Ora, ci sono, ma lo Stato non fa nulla o quasi. Suppliscono le parrocchie che, non tutte ma in buona parte, hanno avuto la fortuna di incontrare preti come don Milani e la sua scuola di Barbiana e ora, rappresentano la scialuppa di salvataggio delle ultime generazioni, ma almeno due le abbiamo perse. In questo ripescaggio dell’io che ridiventa noi, oltre ai successori degli straordinari “santi sociali” e alle nuove formule di aggregazione, inventate dal Sermig di Ernesto Olivero, dalla Comunità di Sant’Egidio e dal Gruppo Abele, ci sono cento formule che interpretano nelle città e nei paesi la “Chiesa in uscita” e la “fantasia della misericordia”. A loro vanno gli occhi nostri e dei genitori riconoscenti perché, se così non fosse, le panchine di Orbassano e Rho sarebbero affollate, ma di ragazzi annoiati e in cerca dell’isola che non c’è.

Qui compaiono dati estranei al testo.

import Literature.Computability.Complexity.GateEliminationCase82Prep

/-!
# Gate elimination: the situation after the protected substitution (Case 8.2 of Li–Yang's Thm. 4.1)

Cases 8.2.2–8.2.5 of §4.1 (ECCC TR21-023, pp. 31–40) all start the same way: "Let `x_j ∈ I` be a
protected variable and `x_k` be its couple. We try to substitute `x_k ← d` and normalize the
circuit. After Case 6, exactly one gate (the descendant of `x_k`) is eliminated and
`Δμ = 1 + α_I + α_Q`." This file packages that situation — the second branch of the Case 6
dichotomy `Semicircuit.protSubst_dichotomy_sem` together with the couple bookkeeping — as a
structure `Semicircuit.ProtSubstSit`, proves that under the standing assumptions it is reached
unless the one-step conclusion already holds (`Semicircuit.stepGoal_or_protSubstSit`), and
derives its basic API (the new circuit `K`, its source, fairness, dimensions, the freed variable
`x_j`, solutions and dependencies along the semantic link, untouched wires and out-degrees).

## References

* J. Li, T. Yang, *3.1n − o(n) circuit lower bounds for explicit functions*, STOC 2022;
  ECCC TR21-023, §4.1 (Case 6, Case 8.2.2, Case 8.2.5).
-/

namespace Literature.Computability.Complexity

open Finset

namespace Semicircuit

variable {n : ℕ} {C : Semicircuit n} {f : (Fin n → ZMod 2) → Bool} {R : RdqSource n} {d : ℕ} {αφ αI αQ : ℝ}

/-- **The situation after the protected substitution `x_k := d` of Case 6** (second branch of
`protSubst_dichotomy_sem`), for the couple `(x_j, x_k)` of the quadratic equation `e` of `x_l`
and the reader `P_k` of `x_k`: the exact elimination `E` (bypass of `P_k` in `C[x_k := d]`, its
replacement node the other wire of `P_k`), the new circuit having no troubled gate and being
normalized, the measure drop `1 + α_I + α_Q`, and the semantic link `σ`.
[cite: LiYang2022, §4.1 (Case 6; Cases 8.2.2, 8.2.5: "After Case 6, exactly one gate … is eliminated and `Δμ = 1 + α_I + α_Q`")] -/
structure ProtSubstSit (C : Semicircuit n) (f : (Fin n → ZMod 2) → Bool) (R : RdqSource n) (αφ αI αQ : ℝ) where
  /-- the freed variable `x_j` -/
  xj : Fin n
  /-- its couple `x_k`, substituted -/
  xk : Fin n
  /-- the quadratic variable of their equation -/
  l : Fin n
  /-- their quadratic equation -/
  e : QuadEq n
  /-- it is the equation of `x_l` -/
  he : R.quad l = some e
  /-- it reads `x_j` -/
  hjr : e.Reads xj
  /-- it reads `x_k` -/
  hkr : e.Reads xk
  /-- `x_k` is the couple of `x_j` -/
  other_eq : e.other xj = xk
  /-- the reader of `x_k` -/
  Pk : Fin C.m
  /-- the position at which it reads `x_k` -/
  ak : Fin 2
  /-- it reads `x_k` there -/
  hPk : C.arg Pk ak = .var xk
  /-- the substituted constant -/
  dd : ZMod 2
  /-- the exact elimination: the bypass of `P_k` in `C[x_k := d]` -/
  E : ElimDataW (C.substConst xk (finTwoEquiv dd)) Pk f (RdqSource.assignProtected he hkr dd) αφ αI αQ ∅ (1 - αφ)
  /-- its replacement node is the other wire of `P_k` -/
  hrepl : E.repl = C.arg Pk ak.rev
  /-- no troubled gate afterwards -/
  noTroubled : ∀ T, ¬ E.C'.Troubled T
  /-- the new circuit is normalized -/
  normalized : E.C'.Normalized
  /-- the measure dropped by at least `1 + α_I + α_Q` -/
  measure_le : E.C'.measure αφ αI αQ ∅ (RdqSource.assignProtected he hkr dd) + 1 + αI + αQ ≤ C.measure αφ αI αQ ∅ R
  /-- the negation pattern of the semantic link -/
  σ : Fin C.m → Bool
  /-- the semantic link: solutions of `C` with `x_k := d` restrict to the new circuit -/
  link : ∀ (xx : Fin n → Bool) (w : Fin C.m → Bool), C.Consistent (Function.update xx xk (finTwoEquiv dd)) w →
    E.C'.Consistent xx (fun k' => (w (E.ι k') ^^ σ (E.ι k')))

/-- **Case 6 inside Case 8.2**: under the standing assumptions with no ∧-type gate fed by two
variables, for a protected variable `x_j` and a constant `d`, either the one-step conclusion
holds or the situation `ProtSubstSit` is reached with the freed variable `x_j` and the constant
`d`. [cite: LiYang2022, §4.1 (Case 6, Case 8.2.2)] -/
theorem stepGoal_or_protSubstSit (hf : IsAffineDisperser f d) (hd : 2 * d + 2 < R.dim) (hF : C.Fair)
    (hC : C.ComputesRestr f R) (hS : C.Standing R) (h2 : C.NoAndTwoVars)
    (hφ : 0 ≤ αφ) (hφ2 : αφ ≤ 1 / 2) (hI : 0 ≤ αI) (hQ : 0 ≤ αQ)
    {xj : Fin n} (hxj : R.Protected xj) (dd : ZMod 2) :
    C.StepGoal f R αφ αI αQ ∨ ∃ S : C.ProtSubstSit f R αφ αI αQ, S.xj = xj ∧ S.dd = dd := by
  obtain ⟨hxjf, l, e, he, hjr⟩ := hxj
  have hjr : e.Reads xj := hjr
  obtain ⟨hkr, hxk, hkj⟩ := RdqSource.couple_spec he hjr
  obtain ⟨Pk, ak, hPk, -, -, -⟩ := hS.exists_reader_of_protected hxk
  rcases protSubst_dichotomy_sem hf hd hF hC hS h2 hφ hφ2 hI hQ hPk he hkr dd with h | ⟨E, hrepl, hT, hNo, hμ, σ, hlink⟩
  · exact Or.inl h
  · exact Or.inr ⟨⟨xj, e.other xj, l, e, he, hjr, hkr, rfl, Pk, ak, hPk, dd, E, hrepl, hT, hNo, hμ, σ, hlink⟩, rfl, rfl⟩

namespace ProtSubstSit

variable (S : C.ProtSubstSit f R αφ αI αQ)

/-- The new circuit `K`. [folklore] -/
abbrev K : Semicircuit n := S.E.C'

/-- The new source `R₁ = R[x_k := d]`. [cite: LiYang2022, §2.4] -/
abbrev R₁ : RdqSource n := RdqSource.assignProtected S.he S.hkr S.dd

/-- The substituted circuit `C[x_k := d]`. [cite: LiYang2022, §2.4] -/
abbrev C₀ : Semicircuit n := C.substConst S.xk (finTwoEquiv S.dd)

/-- `K` is fair. [folklore] -/
theorem fair : S.K.Fair := S.E.fair

/-- `K` computes `f|_{R₁}`. [folklore] -/
theorem computes : S.K.ComputesRestr f S.R₁ := S.E.computes

/-- `K` has one gate fewer. [folklore] -/
theorem m_add_one : S.K.m + 1 = C.m := S.E.m_add_one

/-- The dimension dropped by one. [folklore] -/
theorem dim_add_one : S.R₁.dim + 1 = R.dim := RdqSource.dim_assignProtected S.he S.hkr S.dd

/-- One quadratic equation was killed. [folklore] -/
theorem quadCount_add_one : S.R₁.quadCount + 1 = R.quadCount := RdqSource.quadCount_assignProtected S.he S.hkr S.dd

/-- `x_j ≠ x_k`. [folklore] -/
theorem xj_ne_xk : S.xj ≠ S.xk := by
  rw [← S.other_eq]; exact (S.e.other_ne S.hjr (R.quad_wf S.l S.e S.he).2.2).symm

/-- `x_j` is free in `R₁`. [folklore] -/
theorem free_xj : S.R₁.Free S.xj :=
  (RdqSource.free_assignProtected_iff S.he S.hkr S.dd S.xj).mpr ⟨RdqSource.free_of_reads S.he S.hjr, S.xj_ne_xk⟩

/-- `x_j` is unprotected in `R₁` ("such that `x_j` becomes unprotected"). [cite: LiYang2022, §4.1 (Case 8.2.5)] -/
theorem not_protected_xj : ¬ S.R₁.Protected S.xj :=
  RdqSource.not_protected_assignProtected_of_reads S.he S.hkr S.dd S.hjr

/-- `x_k` is not free in `R₁`. [folklore] -/
theorem not_free_xk : ¬ S.R₁.Free S.xk := fun h =>
  ((RdqSource.free_assignProtected_iff S.he S.hkr S.dd S.xk).mp h).2 rfl

/-- Protected variables of `R₁` were protected in `R`. [folklore] -/
theorem protected_of_protected {i : Fin n} (h : S.R₁.Protected i) : R.Protected i :=
  RdqSource.protected_of_protected_assignProtected S.he S.hkr S.dd h

/-- `x_j` and `x_k` were protected in `R`. [folklore] -/
theorem protected_xj : R.Protected S.xj := RdqSource.protected_of_reads S.he S.hjr

/-- `x_k` was protected in `R`. [folklore] -/
theorem protected_xk : R.Protected S.xk := RdqSource.protected_of_reads S.he S.hkr

/-- The empty packing of `K` has potential `0` (no troubled gate). [folklore] -/
theorem potential_empty : S.K.potential ∅ = 0 := by
  classical
  have : S.K.troubledCount = 0 := by
    unfold troubledCount; rw [card_eq_zero, filter_eq_empty_iff]; exact fun T _ => S.noTroubled T
  unfold potential; rw [this]; simp

/-- **Solutions of `K`** are the solutions of `C` with `x_k := d`, up to the negations `σ`. [folklore] -/
theorem sol_eq (hF : C.Fair) (xx : Fin n → Bool) (k' : Fin S.K.m) :
    S.K.sol S.fair xx k' = (C.sol hF (Function.update xx S.xk (finTwoEquiv S.dd)) (S.E.ι k') ^^ S.σ (S.E.ι k')) :=
  sol_eq_of_link hF S.fair S.link xx k'

/-- **Dependencies survive** at kept gates of the xor-part, for variables other than `x_k`.
[cite: LiYang2022, §4.1 (Cases 8.2.2.1, 8.2.2.2)] -/
theorem dependsOn (hF : C.Fair) {k' : Fin S.K.m} (hk' : k' ∈ S.K.xorPart) {s : Fin n} (hs : s ≠ S.xk)
    (hdep : C.DependsOn hF (S.E.ι k') s) : S.K.DependsOn S.fair k' s :=
  dependsOn_of_link hF S.fair S.link hk' hs hdep

/-- Membership in the xor-part is that of `C`. [folklore] -/
theorem mem_xorPart_iff (k' : Fin S.K.m) : k' ∈ S.K.xorPart ↔ S.E.ι k' ∈ C.xorPart := S.E.mem_xorPart_iff k'

section Standing

variable (hS : C.Standing R)
include hS

/-- Only `P_k` reads `x_k` in `C`. [cite: LiYang2022, §4.1 (Case 1)] -/
theorem eq_Pk_of_reads {k : Fin C.m} {a : Fin 2} (h : C.arg k a = .var S.xk) : k = S.Pk :=
  hS.protected_one_reader S.xk S.protected_xk k S.Pk a S.ak h S.hPk

/-- Wires of `C[x_k := d]` at gates other than `P_k` are those of `C`. [folklore] -/
theorem arg_C₀_of_ne {k : Fin C.m} (hk : k ≠ S.Pk) (a : Fin 2) : S.C₀.arg k a = C.arg k a :=
  Node.substConst_of_ne (fun h => hk (S.eq_Pk_of_reads hS h)) _

/-- **Wires of `K`**: at a kept gate, a wire of `C` not into `P_k` is kept. [folklore] -/
theorem embed_arg_of_ne {k' : Fin S.K.m} {a : Fin 2} (h : C.arg (S.E.ι k') a ≠ .gate S.Pk) :
    (S.K.arg k' a).embed S.E.ι = C.arg (S.E.ι k') a := by
  have := S.E.arg_eq k' a
  rw [S.arg_C₀_of_ne hS (S.E.ι_ne k')] at this
  rw [this, if_neg h]

/-- A wire of `C` into `P_k` becomes the other wire of `P_k`. [cite: LiYang2022, §3.3 (Rule 3)] -/
theorem embed_arg_of_eq {k' : Fin S.K.m} {a : Fin 2} (h : C.arg (S.E.ι k') a = .gate S.Pk) :
    (S.K.arg k' a).embed S.E.ι = C.arg S.Pk S.ak.rev := by
  have := S.E.arg_eq k' a
  rw [S.arg_C₀_of_ne hS (S.E.ι_ne k')] at this
  rw [this, if_pos h, S.hrepl]

/-- A kept gate wire of `C` (not into `P_k`) is the corresponding gate wire of `K`. [folklore] -/
theorem arg_eq_gate {k' k'' : Fin S.K.m} {a : Fin 2} (h : C.arg (S.E.ι k') a = .gate (S.E.ι k'')) :
    S.K.arg k' a = .gate k'' := by
  rw [S.E.arg_eq_gate_iff, S.arg_C₀_of_ne hS (S.E.ι_ne k')]
  exact Or.inl h

/-- A variable wire of `C` other than `x_k` is kept. [folklore] -/
theorem arg_eq_var {k' : Fin S.K.m} {a : Fin 2} {i : Fin n} (h : C.arg (S.E.ι k') a = .var i) :
    S.K.arg k' a = .var i := by
  rw [S.E.arg_eq_var_iff, S.arg_C₀_of_ne hS (S.E.ι_ne k')]
  exact Or.inl h

end Standing

/-- **Out-degrees of gates of `K`** other than the other wire of `P_k`: unchanged unless `P_k`
read them. [folklore] -/
theorem fanout_gate_add {k' : Fin S.K.m} (hk : C.arg S.Pk S.ak.rev ≠ .gate (S.E.ι k')) :
    S.K.fanout (.gate k') + (univ.filter fun a : Fin 2 => C.arg S.Pk a = .gate (S.E.ι k')).card = C.fanout (.gate (S.E.ι k')) := by
  have h := S.E.fanout_gate_add (k' := k') (by rw [S.hrepl]; exact hk)
  have e1 : (univ.filter fun a : Fin 2 => S.C₀.arg S.Pk a = .gate (S.E.ι k')) =
      univ.filter fun a : Fin 2 => C.arg S.Pk a = .gate (S.E.ι k') := by
    ext a; simp only [mem_filter, mem_univ, true_and]
    show (C.arg S.Pk a).substConst S.xk _ = _ ↔ _
    rw [Node.substConst_eq_gate_iff]
  rw [e1, C.fanout_substConst_gate] at h
  exact h

/-- Out-degrees of variables of `K` other than `x_k` and the other wire of `P_k`. [folklore] -/
theorem fanout_var_eq {i : Fin n} (hik : i ≠ S.xk) (hi : C.arg S.Pk S.ak.rev ≠ .var i) :
    S.K.fanout (.var i) = C.fanout (.var i) := by
  have h := S.E.fanout_var_add (i := i) (by rw [S.hrepl]; exact hi)
  have e0 : (univ.filter fun a : Fin 2 => S.C₀.arg S.Pk a = .var i).card = 0 := by
    rw [card_eq_zero, filter_eq_empty_iff]
    intro a _ ha
    have ha' := Node.substConst_eq_var_iff.mp ha
    rcases fin2_eq_or_eq_rev S.ak a with rfl | rfl
    · rw [S.hPk] at ha'; exact hik (Node.var.inj ha'.1).symm
    · exact hi ha'.1
  rw [e0, add_zero, C.fanout_substConst_var_of_ne _ _ hik] at h
  exact h


end ProtSubstSit

end Semicircuit

end Literature.Computability.Complexity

Ben vengano, quindi, gli aiuti delle fondazioni bancarie che sostengono tutte o quasi le iniziative, così come i contributi delle Regioni, dei Comuni (purtroppo pochi) e dello Stato che, come mi diceva spesso un amico cardinale, «brilla per la sua assenza». Dove starebbero i ragazzi senza gli oratori, i campi scuola, le partite, le camminate? C’è stata, in questi anni, una sorta di “sordità sociale” che provocherà ancora, purtroppo, tanti danni perché senza la formazione, sudata nelle sere d’estate e nei pomeriggi freddi, non c’è futuro, non c’è democrazia.